_Task directions_: Beginning with the line below that contains "degeneracy loops of" and ending with the line that contains "have hΩpos : 0", copy every line exactly. Copy nothing else.
----------
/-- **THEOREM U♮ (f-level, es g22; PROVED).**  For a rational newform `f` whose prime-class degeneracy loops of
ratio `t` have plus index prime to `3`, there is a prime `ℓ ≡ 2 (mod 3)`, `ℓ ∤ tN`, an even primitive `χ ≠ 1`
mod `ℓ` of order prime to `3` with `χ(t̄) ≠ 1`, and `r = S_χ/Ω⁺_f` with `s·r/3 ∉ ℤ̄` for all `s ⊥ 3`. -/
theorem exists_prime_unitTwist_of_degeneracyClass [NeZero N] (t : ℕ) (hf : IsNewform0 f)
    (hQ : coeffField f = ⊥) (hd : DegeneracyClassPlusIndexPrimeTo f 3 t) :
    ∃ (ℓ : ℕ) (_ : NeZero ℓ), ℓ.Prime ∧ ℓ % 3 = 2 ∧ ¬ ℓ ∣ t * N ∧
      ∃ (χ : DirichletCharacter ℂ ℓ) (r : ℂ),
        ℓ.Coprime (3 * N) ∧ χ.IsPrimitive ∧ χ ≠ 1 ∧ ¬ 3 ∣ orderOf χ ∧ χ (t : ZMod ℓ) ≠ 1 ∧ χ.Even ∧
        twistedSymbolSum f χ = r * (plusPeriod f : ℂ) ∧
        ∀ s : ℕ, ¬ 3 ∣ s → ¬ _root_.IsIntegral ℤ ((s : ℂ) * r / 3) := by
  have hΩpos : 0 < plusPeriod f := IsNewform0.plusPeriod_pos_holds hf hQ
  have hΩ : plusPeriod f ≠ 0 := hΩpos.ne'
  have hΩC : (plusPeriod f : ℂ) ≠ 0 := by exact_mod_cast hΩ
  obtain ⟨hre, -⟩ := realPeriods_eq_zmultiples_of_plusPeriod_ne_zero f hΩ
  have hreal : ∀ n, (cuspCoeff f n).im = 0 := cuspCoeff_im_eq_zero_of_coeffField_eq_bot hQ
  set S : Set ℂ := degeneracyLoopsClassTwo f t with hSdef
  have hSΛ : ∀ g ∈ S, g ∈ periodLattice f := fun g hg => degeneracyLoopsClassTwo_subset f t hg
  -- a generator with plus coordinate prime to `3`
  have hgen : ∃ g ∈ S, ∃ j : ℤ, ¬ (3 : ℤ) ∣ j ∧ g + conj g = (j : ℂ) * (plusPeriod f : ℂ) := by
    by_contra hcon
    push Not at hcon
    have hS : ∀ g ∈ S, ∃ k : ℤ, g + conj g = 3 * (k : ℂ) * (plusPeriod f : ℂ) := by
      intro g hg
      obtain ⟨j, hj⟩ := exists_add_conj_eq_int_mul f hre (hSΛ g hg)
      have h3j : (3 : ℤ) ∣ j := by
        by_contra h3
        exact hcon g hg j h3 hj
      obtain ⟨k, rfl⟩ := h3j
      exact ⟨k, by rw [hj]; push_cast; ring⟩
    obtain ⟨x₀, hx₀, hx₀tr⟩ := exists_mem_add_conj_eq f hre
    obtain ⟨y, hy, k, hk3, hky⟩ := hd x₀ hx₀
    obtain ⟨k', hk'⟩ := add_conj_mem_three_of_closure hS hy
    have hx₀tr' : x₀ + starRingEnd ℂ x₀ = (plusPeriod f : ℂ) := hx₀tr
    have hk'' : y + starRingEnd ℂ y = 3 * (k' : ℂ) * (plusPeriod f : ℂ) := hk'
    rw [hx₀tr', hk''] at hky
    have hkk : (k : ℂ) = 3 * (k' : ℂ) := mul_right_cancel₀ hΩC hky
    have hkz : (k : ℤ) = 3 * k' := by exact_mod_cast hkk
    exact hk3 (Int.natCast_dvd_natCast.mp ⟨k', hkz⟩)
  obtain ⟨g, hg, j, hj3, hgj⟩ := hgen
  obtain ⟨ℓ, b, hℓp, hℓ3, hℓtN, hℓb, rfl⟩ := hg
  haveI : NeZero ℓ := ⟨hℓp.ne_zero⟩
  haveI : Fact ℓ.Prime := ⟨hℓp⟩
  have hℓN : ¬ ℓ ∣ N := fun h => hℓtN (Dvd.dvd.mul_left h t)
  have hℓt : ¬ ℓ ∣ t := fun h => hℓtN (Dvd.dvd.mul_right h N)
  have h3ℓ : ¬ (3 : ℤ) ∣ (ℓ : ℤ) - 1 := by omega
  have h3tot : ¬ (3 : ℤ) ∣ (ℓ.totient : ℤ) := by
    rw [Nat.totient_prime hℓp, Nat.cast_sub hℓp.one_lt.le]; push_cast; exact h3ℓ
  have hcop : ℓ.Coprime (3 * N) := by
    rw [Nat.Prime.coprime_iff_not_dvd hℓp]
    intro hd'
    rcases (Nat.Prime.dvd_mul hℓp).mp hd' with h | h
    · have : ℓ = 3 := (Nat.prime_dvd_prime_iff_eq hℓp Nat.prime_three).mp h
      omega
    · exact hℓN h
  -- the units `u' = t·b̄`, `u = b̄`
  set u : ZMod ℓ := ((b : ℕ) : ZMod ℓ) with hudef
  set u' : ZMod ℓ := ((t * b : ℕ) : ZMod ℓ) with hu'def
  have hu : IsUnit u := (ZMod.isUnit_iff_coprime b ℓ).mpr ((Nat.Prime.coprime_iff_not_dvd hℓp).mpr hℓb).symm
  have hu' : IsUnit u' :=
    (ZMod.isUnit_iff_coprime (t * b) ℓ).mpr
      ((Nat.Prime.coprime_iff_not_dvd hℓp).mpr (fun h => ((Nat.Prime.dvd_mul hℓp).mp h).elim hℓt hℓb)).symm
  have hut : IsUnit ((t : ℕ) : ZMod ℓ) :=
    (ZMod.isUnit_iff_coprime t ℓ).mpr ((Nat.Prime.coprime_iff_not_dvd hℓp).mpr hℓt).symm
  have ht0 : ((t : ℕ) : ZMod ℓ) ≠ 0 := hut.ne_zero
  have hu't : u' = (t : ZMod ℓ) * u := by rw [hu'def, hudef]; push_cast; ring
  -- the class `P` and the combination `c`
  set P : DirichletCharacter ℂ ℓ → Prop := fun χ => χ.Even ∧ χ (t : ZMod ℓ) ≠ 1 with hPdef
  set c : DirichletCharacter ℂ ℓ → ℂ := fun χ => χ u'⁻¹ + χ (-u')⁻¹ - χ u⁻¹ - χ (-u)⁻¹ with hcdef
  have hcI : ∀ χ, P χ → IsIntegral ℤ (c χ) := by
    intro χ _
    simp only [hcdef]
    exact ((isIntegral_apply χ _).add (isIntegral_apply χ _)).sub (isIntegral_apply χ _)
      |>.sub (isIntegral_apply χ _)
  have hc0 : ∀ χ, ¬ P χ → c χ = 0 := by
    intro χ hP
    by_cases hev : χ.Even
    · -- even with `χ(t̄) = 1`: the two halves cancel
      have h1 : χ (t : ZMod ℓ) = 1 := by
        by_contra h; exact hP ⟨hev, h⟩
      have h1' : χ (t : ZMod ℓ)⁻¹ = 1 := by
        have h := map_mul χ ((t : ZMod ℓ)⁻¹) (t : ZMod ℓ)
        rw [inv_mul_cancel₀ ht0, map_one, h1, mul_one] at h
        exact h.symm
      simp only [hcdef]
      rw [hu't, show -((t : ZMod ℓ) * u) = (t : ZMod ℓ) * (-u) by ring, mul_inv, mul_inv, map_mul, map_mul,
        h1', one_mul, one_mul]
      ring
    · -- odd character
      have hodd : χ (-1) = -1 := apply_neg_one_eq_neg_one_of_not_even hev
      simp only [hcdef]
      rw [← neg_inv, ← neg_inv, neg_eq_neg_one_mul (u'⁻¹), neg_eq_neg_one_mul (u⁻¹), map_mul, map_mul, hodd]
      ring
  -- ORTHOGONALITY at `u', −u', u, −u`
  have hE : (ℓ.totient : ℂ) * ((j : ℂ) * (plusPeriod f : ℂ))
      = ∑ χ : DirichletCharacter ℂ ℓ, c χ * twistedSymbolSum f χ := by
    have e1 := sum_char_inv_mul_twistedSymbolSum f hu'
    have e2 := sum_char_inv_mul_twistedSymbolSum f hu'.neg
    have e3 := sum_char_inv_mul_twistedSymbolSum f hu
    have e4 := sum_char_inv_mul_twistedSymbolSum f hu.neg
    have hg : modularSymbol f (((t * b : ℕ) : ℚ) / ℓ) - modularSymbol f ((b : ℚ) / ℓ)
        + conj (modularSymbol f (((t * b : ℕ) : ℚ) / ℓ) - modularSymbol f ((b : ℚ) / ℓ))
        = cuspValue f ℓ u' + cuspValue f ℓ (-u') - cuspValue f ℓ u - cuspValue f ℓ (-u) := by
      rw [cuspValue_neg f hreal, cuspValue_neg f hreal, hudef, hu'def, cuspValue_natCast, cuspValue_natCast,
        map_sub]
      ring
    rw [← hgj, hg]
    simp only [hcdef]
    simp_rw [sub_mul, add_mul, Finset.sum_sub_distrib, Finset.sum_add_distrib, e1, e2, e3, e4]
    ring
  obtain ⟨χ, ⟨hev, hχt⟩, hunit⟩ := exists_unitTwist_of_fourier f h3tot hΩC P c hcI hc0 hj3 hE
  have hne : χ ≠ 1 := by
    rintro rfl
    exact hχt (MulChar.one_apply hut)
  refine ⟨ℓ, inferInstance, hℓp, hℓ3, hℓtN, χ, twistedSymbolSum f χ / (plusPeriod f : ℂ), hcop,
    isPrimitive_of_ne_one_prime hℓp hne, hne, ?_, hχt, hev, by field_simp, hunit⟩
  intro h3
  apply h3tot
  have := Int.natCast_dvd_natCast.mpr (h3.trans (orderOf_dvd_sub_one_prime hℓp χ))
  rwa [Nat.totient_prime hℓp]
----------
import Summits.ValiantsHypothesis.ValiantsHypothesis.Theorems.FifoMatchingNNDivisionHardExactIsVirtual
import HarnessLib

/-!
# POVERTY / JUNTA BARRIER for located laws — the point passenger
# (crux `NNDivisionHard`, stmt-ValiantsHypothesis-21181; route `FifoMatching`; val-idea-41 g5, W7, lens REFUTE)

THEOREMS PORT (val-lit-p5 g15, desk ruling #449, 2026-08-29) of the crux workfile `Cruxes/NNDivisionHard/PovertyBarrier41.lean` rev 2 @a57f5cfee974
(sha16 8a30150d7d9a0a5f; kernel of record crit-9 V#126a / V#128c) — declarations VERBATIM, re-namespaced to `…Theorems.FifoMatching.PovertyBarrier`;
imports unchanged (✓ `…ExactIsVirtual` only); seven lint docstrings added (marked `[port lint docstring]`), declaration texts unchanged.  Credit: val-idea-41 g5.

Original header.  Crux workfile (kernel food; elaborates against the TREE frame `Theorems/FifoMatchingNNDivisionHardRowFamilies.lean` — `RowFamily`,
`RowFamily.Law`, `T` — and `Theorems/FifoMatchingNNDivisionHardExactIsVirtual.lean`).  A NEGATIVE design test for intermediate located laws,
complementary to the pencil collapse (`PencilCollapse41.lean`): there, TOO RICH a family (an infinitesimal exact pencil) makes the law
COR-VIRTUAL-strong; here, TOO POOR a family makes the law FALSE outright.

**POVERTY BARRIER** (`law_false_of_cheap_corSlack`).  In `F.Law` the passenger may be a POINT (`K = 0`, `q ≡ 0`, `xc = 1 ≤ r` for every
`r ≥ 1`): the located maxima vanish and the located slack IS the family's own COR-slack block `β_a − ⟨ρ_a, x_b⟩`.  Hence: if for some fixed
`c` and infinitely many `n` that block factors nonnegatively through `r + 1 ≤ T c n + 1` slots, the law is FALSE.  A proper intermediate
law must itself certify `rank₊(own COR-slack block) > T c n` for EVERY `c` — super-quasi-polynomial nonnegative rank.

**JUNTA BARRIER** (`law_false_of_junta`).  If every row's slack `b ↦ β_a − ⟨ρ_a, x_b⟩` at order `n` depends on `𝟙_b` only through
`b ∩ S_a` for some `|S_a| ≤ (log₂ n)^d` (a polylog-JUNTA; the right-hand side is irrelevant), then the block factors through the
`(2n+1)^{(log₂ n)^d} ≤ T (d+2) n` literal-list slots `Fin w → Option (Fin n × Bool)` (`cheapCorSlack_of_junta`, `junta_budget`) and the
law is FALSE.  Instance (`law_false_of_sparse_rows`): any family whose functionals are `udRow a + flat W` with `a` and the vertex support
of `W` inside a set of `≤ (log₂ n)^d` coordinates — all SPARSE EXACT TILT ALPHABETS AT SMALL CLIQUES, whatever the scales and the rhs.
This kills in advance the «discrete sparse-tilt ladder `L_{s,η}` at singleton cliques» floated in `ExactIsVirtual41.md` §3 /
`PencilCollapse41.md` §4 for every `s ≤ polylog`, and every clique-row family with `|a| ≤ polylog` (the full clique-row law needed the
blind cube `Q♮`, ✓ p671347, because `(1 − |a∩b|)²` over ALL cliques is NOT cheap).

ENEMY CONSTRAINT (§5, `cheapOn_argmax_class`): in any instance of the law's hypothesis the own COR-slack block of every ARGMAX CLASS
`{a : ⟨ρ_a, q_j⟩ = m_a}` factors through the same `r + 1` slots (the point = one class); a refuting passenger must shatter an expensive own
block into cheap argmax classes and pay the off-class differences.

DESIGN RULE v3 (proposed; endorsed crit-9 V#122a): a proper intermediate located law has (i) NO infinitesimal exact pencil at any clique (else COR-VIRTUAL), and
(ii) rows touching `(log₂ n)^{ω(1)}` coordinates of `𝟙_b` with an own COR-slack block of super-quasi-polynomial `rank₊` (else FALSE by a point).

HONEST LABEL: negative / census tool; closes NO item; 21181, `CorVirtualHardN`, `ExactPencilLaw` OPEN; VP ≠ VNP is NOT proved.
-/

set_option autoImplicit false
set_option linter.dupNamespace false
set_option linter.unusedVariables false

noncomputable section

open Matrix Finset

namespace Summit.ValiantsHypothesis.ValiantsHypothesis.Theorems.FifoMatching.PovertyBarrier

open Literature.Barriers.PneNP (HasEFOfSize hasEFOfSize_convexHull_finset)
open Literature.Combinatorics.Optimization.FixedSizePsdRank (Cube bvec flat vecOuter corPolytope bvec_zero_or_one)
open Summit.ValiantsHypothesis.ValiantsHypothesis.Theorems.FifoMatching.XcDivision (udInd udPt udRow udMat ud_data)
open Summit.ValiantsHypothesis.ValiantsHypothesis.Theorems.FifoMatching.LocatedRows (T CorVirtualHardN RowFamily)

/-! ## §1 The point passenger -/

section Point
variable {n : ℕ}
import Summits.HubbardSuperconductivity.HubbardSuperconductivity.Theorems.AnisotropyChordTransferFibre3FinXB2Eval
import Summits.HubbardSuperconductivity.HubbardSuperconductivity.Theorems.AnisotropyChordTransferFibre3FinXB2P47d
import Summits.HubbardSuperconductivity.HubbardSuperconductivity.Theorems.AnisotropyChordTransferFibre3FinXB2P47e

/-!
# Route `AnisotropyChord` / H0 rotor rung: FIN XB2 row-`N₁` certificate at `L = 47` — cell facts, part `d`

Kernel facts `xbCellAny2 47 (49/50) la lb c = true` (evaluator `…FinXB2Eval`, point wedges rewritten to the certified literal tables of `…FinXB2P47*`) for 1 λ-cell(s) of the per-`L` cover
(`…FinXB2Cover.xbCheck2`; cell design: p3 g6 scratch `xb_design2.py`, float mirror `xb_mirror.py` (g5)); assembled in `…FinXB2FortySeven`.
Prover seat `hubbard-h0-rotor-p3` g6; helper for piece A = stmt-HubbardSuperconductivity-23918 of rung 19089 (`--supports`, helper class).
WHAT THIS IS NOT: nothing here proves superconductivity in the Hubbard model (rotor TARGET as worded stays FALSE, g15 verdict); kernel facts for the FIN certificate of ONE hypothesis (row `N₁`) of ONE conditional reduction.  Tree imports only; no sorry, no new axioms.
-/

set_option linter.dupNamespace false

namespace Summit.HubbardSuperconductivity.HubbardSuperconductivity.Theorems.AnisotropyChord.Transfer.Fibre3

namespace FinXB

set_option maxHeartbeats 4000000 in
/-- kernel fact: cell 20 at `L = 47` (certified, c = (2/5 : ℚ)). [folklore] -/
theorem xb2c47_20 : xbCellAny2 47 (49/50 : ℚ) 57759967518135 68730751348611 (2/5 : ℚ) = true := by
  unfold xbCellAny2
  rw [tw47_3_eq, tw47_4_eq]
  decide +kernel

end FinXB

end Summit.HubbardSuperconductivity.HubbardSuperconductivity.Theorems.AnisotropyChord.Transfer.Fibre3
----------
_Output for this exercise_:
/-- **THEOREM U♮ (f-level, es g22; PROVED).**  For a rational newform `f` whose prime-class degeneracy loops of
ratio `t` have plus index prime to `3`, there is a prime `ℓ ≡ 2 (mod 3)`, `ℓ ∤ tN`, an even primitive `χ ≠ 1`
mod `ℓ` of order prime to `3` with `χ(t̄) ≠ 1`, and `r = S_χ/Ω⁺_f` with `s·r/3 ∉ ℤ̄` for all `s ⊥ 3`. -/
theorem exists_prime_unitTwist_of_degeneracyClass [NeZero N] (t : ℕ) (hf : IsNewform0 f)
    (hQ : coeffField f = ⊥) (hd : DegeneracyClassPlusIndexPrimeTo f 3 t) :
    ∃ (ℓ : ℕ) (_ : NeZero ℓ), ℓ.Prime ∧ ℓ % 3 = 2 ∧ ¬ ℓ ∣ t * N ∧
      ∃ (χ : DirichletCharacter ℂ ℓ) (r : ℂ),
        ℓ.Coprime (3 * N) ∧ χ.IsPrimitive ∧ χ ≠ 1 ∧ ¬ 3 ∣ orderOf χ ∧ χ (t : ZMod ℓ) ≠ 1 ∧ χ.Even ∧
        twistedSymbolSum f χ = r * (plusPeriod f : ℂ) ∧
        ∀ s : ℕ, ¬ 3 ∣ s → ¬ _root_.IsIntegral ℤ ((s : ℂ) * r / 3) := by
  have hΩpos : 0 < plusPeriod f := IsNewform0.plusPeriod_pos_holds hf hQ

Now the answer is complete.